二月十二日







二月十二日





小娘から聞いた未来の風習の日付からして、そろそろ準備をせねばいけないと思っていた。とりあえず土佐の連中を介して最高級の貯古齢糖を準備はしておいた。念には念を入れて、何か予期せぬ事態があっても大丈夫なようにと、入念に三箱ほど手に入れておいた。材料はこれで十分なはずだった。
次に、行きつけの茶店に小娘を呼び出した。干菓子で釣り、未来の貯古齢糖のレシピとやらを聞き出す魂胆だった。紙に書いてよこすようにと言ってはみたものの、どうも未来の文字は読めなかった。仕方ないので茶店の長椅子に腰掛けながら、小娘が言うままを自分で紙に書き写した。

「なんだこれは。溶かして形を変えるだけなのか」

必死で紙に書き写したものを読み返してから、私は眉をひそめた。すると小娘は、干菓子をそれは幸せそうな顔で味わいながら、コクコクとうなずいてみせた。

「生チョコとかトリュフとかガトーショコラとか色々ありますけど、材料が手に入らないんじゃないかなって」

そう言ってから小娘は、もう何個目かわからぬ干菓子を指先で摘まんでぽんと口に放り入れた。今日はいくらでも食っていいとは言ったが、どうも釈然としない取引だったように思う。貯古齢糖のレシピとやらを目で追いながら、これでいいものかと首を傾げていると、何かを思い出したかのように小娘は笑った。

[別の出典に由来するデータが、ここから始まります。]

/-
Copyright (c) 2026. All rights reserved.
Released under Apache 2.0 license as described in the file LICENSE.
Authors: abc-iut cell, wave-6 cone prover seat abc-iut-w6-d025 (gen 4; row «PROP58vii-ARC-GENUINE», file 2/2), over
file 1/2 `MonoAnalyticArchGammaFunctor.lean`, abc-iut-w4-d095's `archGenuine` (`LogFrobeniusLogWallArchOrigin.lean`) and
abc-iut-L4-t3's §5 interface (`LogFrobeniusCompatibility.lean`, `LogFrobeniusMonoAnalyticization.lean`).
-/
import Literature.AnabelianGeometry.AbsoluteAnabelian.MonoAnalyticArchGammaFunctor
import Literature.AnabelianGeometry.AbsoluteAnabelian.TMMonoNonVacuity
import Literature.AnabelianGeometry.AbsoluteAnabelian.LogFrobeniusLogWallArchOrigin
import Literature.AnabelianGeometry.AbsoluteAnabelian.LogFrobeniusMonoAnalyticization
import HarnessLib

/-!
# [AbsTopIII] Prop 5.8 (vii) at ARCHIMEDEAN places: print's `An⊢[𝒩⊢⊞_w]` (`w ∈ W_arc`) with `Th⊢ ⥲ An⊢` ON THE NOSE,
# the forgetful functors `ψ^{An⊢⊞}_{w,ν}`, `ι^{An⊢⊞}_{w,ε}`, and the §5 setting with GENUINE archimedean An⊢/κ/ψ/ι rows

S. Mochizuki, *Topics in absolute anabelian geometry III*, J. Math. Sci. Univ. Tokyo 22 (2015) [MochizukiAbsTopIII2015];
manuscript `paper:url-5493eb38cbb7`, read on the page (own render): Prop 5.8 (vii) p. 141 l. 37 – p. 142 l. 9 (for
`w ∈ W_arc`: "Write `An⊢[𝒩⊢⊞_w]` for the category whose objects consist of an object of `Th⊢[Z]`, together with the
object of `Orb(𝒞^{hol⊢}_{TB⊞}[Γ⃗×_arc])` given by applying the algorithm `G ↦ Γ⃗×_arc(G)` of (v) to the object of
`Orb(TM⊢)` obtained by projecting [at `w`] the given object of `Th⊢[Z]`, and whose morphisms are the morphisms induced by
`Th⊢[Z]`. Thus we obtain a natural equivalence of categories `Th⊢[Z] ⥲ An⊢[𝒩⊢⊞_w]` together with a forgetful functor
`ψ^{An⊢⊞}_{w,ν} : An⊢[𝒩⊢⊞_w] → 𝒩⊢⊞_w` … for each vertex `ν` of `Γ⃗×_w := Γ⃗×_arc`, and a natural transformation
`ι^{An⊢⊞}_{w,ε} : ψ^{An⊢⊞}_{w,ν₁} → ψ^{An⊢⊞}_{w,ν₂}` for each edge `ε`"), Prop 5.8 (iv)/(v) p. 140, Def 5.6 (ii)–(iv)
pp. 135–136, Def 5.4 (v) p. 127 (`Γ⃗^log_v = k∼ →(id) k∼ ↠ k× ↪ k`, so `Γ⃗×_arc = (k∼ ↠ k×)`, vertices `pre`, `mult`).

## What this file builds (cell row «PROP58vii-ARC-GENUINE», abc-iut-w4-d095's census bricks m3, m4; L4-lead m93/m103)

* §0 `TMMono.ofMulEquiv` — transport of the `TM⊢` structure along a bicontinuous isomorphism of topological monoids
  (pure bookkeeping: `C⃗` by `comap`, `C× × C⃗ ≅ C` by composing homeomorphisms); `TMMono.ulift`; `TMMono.std` = the
  tree's model object `(𝒪^▷_ℂ, ]0,1])` (`TMMono.nonempty_model`, universe `0`) lifted to any universe;
* §1 `TMMono.AnArc` = PRINT'S `An⊢[𝒩⊢⊞_w]` for `w ∈ W_arc`: the category induced along the first projection from pairs
  `(G, d)`, `d` THE datum `Γ⃗×_arc(G) = (k∼(G) ↠ k×(G))` of file 1/2 (a singleton decoration type — abc-iut-w6-d036's
  `MLFClosure.AnMono` pattern for `w ∈ W_non`); `TMMono.anArcEquiv : TMMono ≌ AnArc` ON THE NOSE (inverse = the
  forgetful functor); `TMMono.arcContainer`, `TMMono.ψArc ν : AnArc ⥤ TMMono × TBPlus` (`ν = pre ↦ k∼`, `ν = mult ↦ k×`;
  over the base on the nose, `ψArc_fst`) and `TMMono.ιArc : ψArc pre ⟶ ψArc mult` along the edge `k∼ ↠ k×`;
* §2 the §5 setting `LogFrobeniusSetting.archGenuineMonoAn 𝔄 Vmod isArc` := abc-iut-w4-d095's `archGenuine 𝔄` —
  GENUINE holomorphic archimedean rows `λ⊞ = (λ^∼, λ^×)`, `ι⊞ = (id, exp, incl)`, `ℰ• = EA`, `An• = LinHol` — whose
  placeholder mono-analytic side is REPLACED by: `ℰ⊢ := TM⊢`, `𝒩⊢⊞_w = 𝒩⊢_w := TM⊢ × TB⊞`, `An⊢[𝒩⊢⊞] := AnArc`,
  `κ := anArcEquiv`, `ψ^{An⊢⊞}_{w,ν} := ψArc`; theorems: `ψ` IS `ψArc` (`archGenuineMonoAn_ψAnMono`), `ψ` lies over `ℰ⊢` ON
  THE NOSE (`archGenuineMonoAn_ψOver`), rows 4 → 5 and 6 → 7 commute on the nose (`_monoN_toEmono_eq`, `_κAn₂_monoAn_eq`),
  abc-iut-L4-t3's `MonoAnalyticizationHomotopies` is inhabited, Cor 5.10 (iv)(a) holds for `V(F_mod) ≠ ∅`
  (`archGenuineMonoAn_cor510MonoCores`), Cor 5.5 (iv) sentence 1 still holds (`archGenuineMonoAn_cor55Incompatibility`:
  the holomorphic rows are untouched), and the summary `exists_archGenuineMonoAn`.

HONEST LIMITS (named): (L1) the two mono-analyticization ARROWS — `Th•[Z] → Th⊢[Z]` at `w ∈ W_arc`, i.e. `EA → TM⊢`,
`𝕏 ↦ (𝒪^▷_{𝒜_𝕏}, 𝒪^▷_{𝒜_𝕏} ∩ ℝ_{>0})` (Def 5.6 (ii)(c)), and `𝒞^hol_{TH} → 𝒞^{hol⊢}_{TB⊞}` (Def 5.6 (iv)) — are NOT
constructed in the tree (abc-iut-L4-t3's `ArchMonoAnalyticization` is an interface; cf. `TMMono.nonempty_degenerate`):
here they are the CONSTANT functors at the standard object `TMMono.std` / `(std, k∼)` — stand-ins, labelled; the
Prop 5.8 (vii) rows (`An⊢`, `κ`, `ψ`, `ι`) and the Prop 5.8 (iv)/(v) functors do not depend on them; successor row:
`EA ⥤ TM⊢` through the continuous ring automorphisms `e_𝕐 ∘ 𝒜_f ∘ e_𝕏⁻¹ ∈ {id, conj}` of `ℂ` via `TMMono.ofMulEquiv`;
(L2) the nonarchimedean places of this archimedean-only setting read the arc container `k∼` (stand-in; mirror image of
`LogFrobeniusMonoGenuineProp58vii.lean`, where the arc places are the stand-ins); the non-cross vertices `postLog`,
`spaceLink` (no `ψ` in print) also read `k∼`; (L3) `Orb(−)` is read as the identity; (L4) as in file 1/2, ONE chart per
`G` chosen inside the definitions, functoriality PROVED.  MODEL-LEVEL.  Refereed pre-IUT material; nothing here bears
on [IUTchIII] Cor. 3.12; no side taken; typed ≠ proved elsewhere.
-/

set_option autoImplicit false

「あ!溶かしたチョコレートは、ハートにしなくちゃ駄目ですよ」
「はあと?」
「そうそう、ハートです。こんな形の」

そう言って小娘は自分の胸の前で、人差し指と親指を使って、ハートとやらの形を作って見せた。桃を逆さにしたような形だった。その形に何か意味があるのかと聞くと、わざとエヘンと偉ぶってみせてから、彼女はこう続けた。

「この形には、好きです、っていう意味があるんです」
「暗号か?」
「記号です」

小娘の割には的確で素早い返答だった。

「ふむ、まあいい。私はもう行くが、いくらでも食って行け。この店にはツケがきく」

そう言ってから立ち上がると、寂しげな声が背中に届いた。

「大久保さん、もう帰っちゃうんですか?」
「ああ、寄らねばならん所があってな。ハートとやらの型も用意せねばいけないというのなら、尚更だ」

ひらひらと片手を上げて小娘に別れを告げる。そうして去ろうとしたところで、後方から明るい声が届いた。今日一番と言ってもいいほどの、快活な声だった。

「それじゃあまた、長州藩邸で!」

……どこまで分かっているのかは知らないが、小娘のクセに私の心を揺り動かすとは大層なものだ。
顔がかすかに引き攣るのを感じた。
しかしまあ、これぐらいせねば、あの鈍感な男の相手など、とてもしては居れぬのだ。
そう自分に言い聞かせながら、荷物を片手に長州藩邸までの道程を辿った。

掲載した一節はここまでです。